For this exercise, return all the data exactly as it stands.

»»

import Summits.CriticalPhenomena.PercolationContinuityZ3.Theorems.PercNearOneGluingNoHeavyQuantAD3ProdCellCexCuts
import Summits.CriticalPhenomena.PercolationContinuityZ3.Theorems.PercNearOneGluingNoHeavyQuantConvHeavy
import HarnessLib

/-!
# QUANT lane R8, Route 2 — `LawDec.AD3ProdCell` IS FALSE: the product of an admissible residue triple and a threshold-heavy pair need not be AD3⁺

builds on p205010 (kernel theorem, internal audit signed; external expert review pending)

Support file (`--supports stmt-CriticalPhenomena-4575`), QUANT lane seat prim-quant-arm-2 (gen 37), rung R8 of
`run/shared/lean/prim/quant/LADDER.md`.  Memo `run/shared/lean/prim/quant/prim-quant-arm-2-g37/CEX-AD3PRODCELL-G37.md`.  Theorems only, standard
axioms, no sorries.  Part 1 (the weak-duality cuts of the frame) is `…QuantAD3ProdCellCexCuts`.

THE WITNESS.  `y = 99/125`, `q = 99/100`; `ω₁ = TR[1,2,4; 1/10,1/5,7/10]` at `M₁ = 4`, `T₁ = 33/10` — a residue triple (`s₂ = 2 ≤ T₁`,
`q(T₁ − 2) = 1.287 < y·(4 − 2) = 1.584`), top-affordable (`3.168 ≤ 3.267`), admissible (`AD3ProdCellCex.omega1_dec`); `ω₂ = TP[0,8; 4/5]` at
`M₂ = 8`, `T₂ = 32/5` — a heavy pair at threshold (`qγ = y`), top-affordable with equality.  The product law is
`P = {1: 1/50, 2: 1/25, 4: 7/50, 9: 2/25, 10: 4/25, 12: 14/25}` (`M = 12`, `T = 97/10`).  Suppose `P = Σ v_k ω_k` were an AD3⁺ decomposition.
Every genuine component is a nonnegative law supported inside `S = {1,2,4,9,10,12}` with mean `97/10`; the functional
`Φ μ = (10913/331279)μ1 + (5/17)μ2 + μ4 − μ9 − (11/17)μ10 + (1/17)μ12` satisfies `Φ ≤ 0` on every such component (`AD3ProdCellCex.phi_component_nonpos`:
heavy and light pairs by the mean, the light top pairs `{k,12}` and the triples `{a, b ≤ 4, 12}` are not admissible, the triples `{a, 9|10, 12}` by the
cuts P2/P3 of part 1, the triples with top `10` and `{9,10,12}` by the mean), yet `Φ P = 608/331279 > 0` — contradiction.  MECHANISM: the product's
top atom `s₃ + M₂ = 12 = M` carries `p₃γ = 0.56`, and its only admissible carriers need more middle mass (`9`, `10`) per unit of low mass than the
product has.  The product itself IS DEC at every layer (memo §2): an admissible six-atom law outside the convex hull of the admissible
≤ 3-atom laws — so no repair inside "mixtures of admissible pairs/triples" exists (memo §4; failing family: the extreme pair `{0, M₂; γ}` with
`y/q ≤ γ ≤ y/q + 10⁻⁴` and tight top-affordability).

* `AD3ProdCellCex.not_ad3Decomp_witness` — the product of the two witness components is not `AD3Decomp` (the shape every product cell
  concludes; lead g35's `AD3ProdCellTriple` is refuted by the same one-line application once `…QuantAD3ProdCellSplit` lands).
* **`LawDec.not_ad3ProdCell : ¬ AD3ProdCell`** — the Route-2 product cell of `…QuantTreeBuiltAD3Cells` is false.
  (`AD3GateCell` and the pair ⊗ pair cell `AD3FrechetCell` are unaffected.)

[this work].  Nothing here is cited as a published result.  The gluing rows served [cite: KozmaNitzan2024, Conjecture 3 (p. 15)]; product measure
[cite: Grimmett1999, §1.3 p. 10].
-/

noncomputable section

namespace Summit.CriticalPhenomena.PercolationContinuityZ3.Theorems

namespace Quant

open Finset

/-- two-point law notation `TP[lo, hi, g, h] = g·[h = hi] + (1 − g)·[h = lo]` (as in the lane's other files). -/
local notation3 "TP[" lo ", " hi ", " g ", " h "]" =>
  (g : ℝ) * (if (h : ℕ) = (hi : ℕ) then (1 : ℝ) else 0) + (1 - (g : ℝ)) * (if (h : ℕ) = (lo : ℕ) then (1 : ℝ) else 0)

/-- three-atom law notation `TR[s₁, s₂, s₃, p₁, p₂, p₃, h] = p₁·[h = s₁] + p₂·[h = s₂] + p₃·[h = s₃]`. -/
local notation3 "TR[" s₁ ", " s₂ ", " s₃ ", " p₁ ", " p₂ ", " p₃ ", " h "]" =>
  (p₁ : ℝ) * (if (h : ℕ) = (s₁ : ℕ) then (1 : ℝ) else 0) + (p₂ : ℝ) * (if (h : ℕ) = (s₂ : ℕ) then (1 : ℝ) else 0)
    + (p₃ : ℝ) * (if (h : ℕ) = (s₃ : ℕ) then (1 : ℝ) else 0)

namespace LawDec

/-- the Farkas coefficient of the atom `h` (`S = {1,2,4,9,10,12}` ↦ `10913/331279, 5/17, 1, −1, −11/17, 1/17`, else `0`), written with
indicators `[(k : ℕ) = h]`. -/
local notation3 "CF[" h "]" =>
  ((10913/331279 : ℝ) * (if (1 : ℕ) = (h : ℕ) then (1 : ℝ) else 0) + 5/17 * (if (2 : ℕ) = (h : ℕ) then (1 : ℝ) else 0)
    + (if (4 : ℕ) = (h : ℕ) then (1 : ℝ) else 0) - (if (9 : ℕ) = (h : ℕ) then (1 : ℝ) else 0)
    - 11/17 * (if (10 : ℕ) = (h : ℕ) then (1 : ℝ) else 0) + 1/17 * (if (12 : ℕ) = (h : ℕ) then (1 : ℝ) else 0))

/-- the Farkas functional `Φ μ = Σ_{h ∈ S} cf h · μ h`. -/
local notation3 "PHI[" μ "]" =>
  ((10913/331279 : ℝ) * (μ : ℕ → ℝ) 1 + 5/17 * (μ : ℕ → ℝ) 2 + (μ : ℕ → ℝ) 4 - (μ : ℕ → ℝ) 9 - 11/17 * (μ : ℕ → ℝ) 10
    + 1/17 * (μ : ℕ → ℝ) 12)

/-- the product law `P = lconv 4 8 ω₁ ω₂ = {1: 1/50, 2: 1/25, 4: 7/50, 9: 2/25, 10: 4/25, 12: 14/25}`. -/
local notation3 "PW" =>
  (fun h : ℕ => if h = 1 then (1/50 : ℝ) else if h = 2 then 1/25 else if h = 4 then 7/50 else if h = 9 then 2/25
    else if h = 10 then 4/25 else if h = 12 then 14/25 else 0)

««

→ Response
import Summits.CriticalPhenomena.PercolationContinuityZ3.Theorems.PercNearOneGluingNoHeavyQuantAD3ProdCellCexCuts
import Summits.CriticalPhenomena.PercolationContinuityZ3.Theorems.PercNearOneGluingNoHeavyQuantConvHeavy
import HarnessLib

/-!
# QUANT lane R8, Route 2 — `LawDec.AD3ProdCell` IS FALSE: the product of an admissible residue triple and a threshold-heavy pair need not be AD3⁺

builds on p205010 (kernel theorem, internal audit signed; external expert review pending)

Support file (`--supports stmt-CriticalPhenomena-4575`), QUANT lane seat prim-quant-arm-2 (gen 37), rung R8 of
`run/shared/lean/prim/quant/LADDER.md`.  Memo `run/shared/lean/prim/quant/prim-quant-arm-2-g37/CEX-AD3PRODCELL-G37.md`.  Theorems only, standard
axioms, no sorries.  Part 1 (the weak-duality cuts of the frame) is `…QuantAD3ProdCellCexCuts`.

THE WITNESS.  `y = 99/125`, `q = 99/100`; `ω₁ = TR[1,2,4; 1/10,1/5,7/10]` at `M₁ = 4`, `T₁ = 33/10` — a residue triple (`s₂ = 2 ≤ T₁`,
`q(T₁ − 2) = 1.287 < y·(4 − 2) = 1.584`), top-affordable (`3.168 ≤ 3.267`), admissible (`AD3ProdCellCex.omega1_dec`); `ω₂ = TP[0,8; 4/5]` at
`M₂ = 8`, `T₂ = 32/5` — a heavy pair at threshold (`qγ = y`), top-affordable with equality.  The product law is
`P = {1: 1/50, 2: 1/25, 4: 7/50, 9: 2/25, 10: 4/25, 12: 14/25}` (`M = 12`, `T = 97/10`).  Suppose `P = Σ v_k ω_k` were an AD3⁺ decomposition.
Every genuine component is a nonnegative law supported inside `S = {1,2,4,9,10,12}` with mean `97/10`; the functional
`Φ μ = (10913/331279)μ1 + (5/17)μ2 + μ4 − μ9 − (11/17)μ10 + (1/17)μ12` satisfies `Φ ≤ 0` on every such component (`AD3ProdCellCex.phi_component_nonpos`:
heavy and light pairs by the mean, the light top pairs `{k,12}` and the triples `{a, b ≤ 4, 12}` are not admissible, the triples `{a, 9|10, 12}` by the
cuts P2/P3 of part 1, the triples with top `10` and `{9,10,12}` by the mean), yet `Φ P = 608/331279 > 0` — contradiction.  MECHANISM: the product's
top atom `s₃ + M₂ = 12 = M` carries `p₃γ = 0.56`, and its only admissible carriers need more middle mass (`9`, `10`) per unit of low mass than the
product has.  The product itself IS DEC at every layer (memo §2): an admissible six-atom law outside the convex hull of the admissible
≤ 3-atom laws — so no repair inside "mixtures of admissible pairs/triples" exists (memo §4; failing family: the extreme pair `{0, M₂; γ}` with
`y/q ≤ γ ≤ y/q + 10⁻⁴` and tight top-affordability).

* `AD3ProdCellCex.not_ad3Decomp_witness` — the product of the two witness components is not `AD3Decomp` (the shape every product cell
  concludes; lead g35's `AD3ProdCellTriple` is refuted by the same one-line application once `…QuantAD3ProdCellSplit` lands).
* **`LawDec.not_ad3ProdCell : ¬ AD3ProdCell`** — the Route-2 product cell of `…QuantTreeBuiltAD3Cells` is false.
  (`AD3GateCell` and the pair ⊗ pair cell `AD3FrechetCell` are unaffected.)

[this work].  Nothing here is cited as a published result.  The gluing rows served [cite: KozmaNitzan2024, Conjecture 3 (p. 15)]; product measure
[cite: Grimmett1999, §1.3 p. 10].
-/

noncomputable section

namespace Summit.CriticalPhenomena.PercolationContinuityZ3.Theorems

namespace Quant

open Finset

/-- two-point law notation `TP[lo, hi, g, h] = g·[h = hi] + (1 − g)·[h = lo]` (as in the lane's other files). -/
local notation3 "TP[" lo ", " hi ", " g ", " h "]" =>
  (g : ℝ) * (if (h : ℕ) = (hi : ℕ) then (1 : ℝ) else 0) + (1 - (g : ℝ)) * (if (h : ℕ) = (lo : ℕ) then (1 : ℝ) else 0)

/-- three-atom law notation `TR[s₁, s₂, s₃, p₁, p₂, p₃, h] = p₁·[h = s₁] + p₂·[h = s₂] + p₃·[h = s₃]`. -/
local notation3 "TR[" s₁ ", " s₂ ", " s₃ ", " p₁ ", " p₂ ", " p₃ ", " h "]" =>
  (p₁ : ℝ) * (if (h : ℕ) = (s₁ : ℕ) then (1 : ℝ) else 0) + (p₂ : ℝ) * (if (h : ℕ) = (s₂ : ℕ) then (1 : ℝ) else 0)
    + (p₃ : ℝ) * (if (h : ℕ) = (s₃ : ℕ) then (1 : ℝ) else 0)

namespace LawDec

/-- the Farkas coefficient of the atom `h` (`S = {1,2,4,9,10,12}` ↦ `10913/331279, 5/17, 1, −1, −11/17, 1/17`, else `0`), written with
indicators `[(k : ℕ) = h]`. -/
local notation3 "CF[" h "]" =>
  ((10913/331279 : ℝ) * (if (1 : ℕ) = (h : ℕ) then (1 : ℝ) else 0) + 5/17 * (if (2 : ℕ) = (h : ℕ) then (1 : ℝ) else 0)
    + (if (4 : ℕ) = (h : ℕ) then (1 : ℝ) else 0) - (if (9 : ℕ) = (h : ℕ) then (1 : ℝ) else 0)
    - 11/17 * (if (10 : ℕ) = (h : ℕ) then (1 : ℝ) else 0) + 1/17 * (if (12 : ℕ) = (h : ℕ) then (1 : ℝ) else 0))

/-- the Farkas functional `Φ μ = Σ_{h ∈ S} cf h · μ h`. -/
local notation3 "PHI[" μ "]" =>
  ((10913/331279 : ℝ) * (μ : ℕ → ℝ) 1 + 5/17 * (μ : ℕ → ℝ) 2 + (μ : ℕ → ℝ) 4 - (μ : ℕ → ℝ) 9 - 11/17 * (μ : ℕ → ℝ) 10
    + 1/17 * (μ : ℕ → ℝ) 12)

/-- the product law `P = lconv 4 8 ω₁ ω₂ = {1: 1/50, 2: 1/25, 4: 7/50, 9: 2/25, 10: 4/25, 12: 14/25}`. -/
local notation3 "PW" =>
  (fun h : ℕ => if h = 1 then (1/50 : ℝ) else if h = 2 then 1/25 else if h = 4 then 7/50 else if h = 9 then 2/25
    else if h = 10 then 4/25 else if h = 12 then 14/25 else 0)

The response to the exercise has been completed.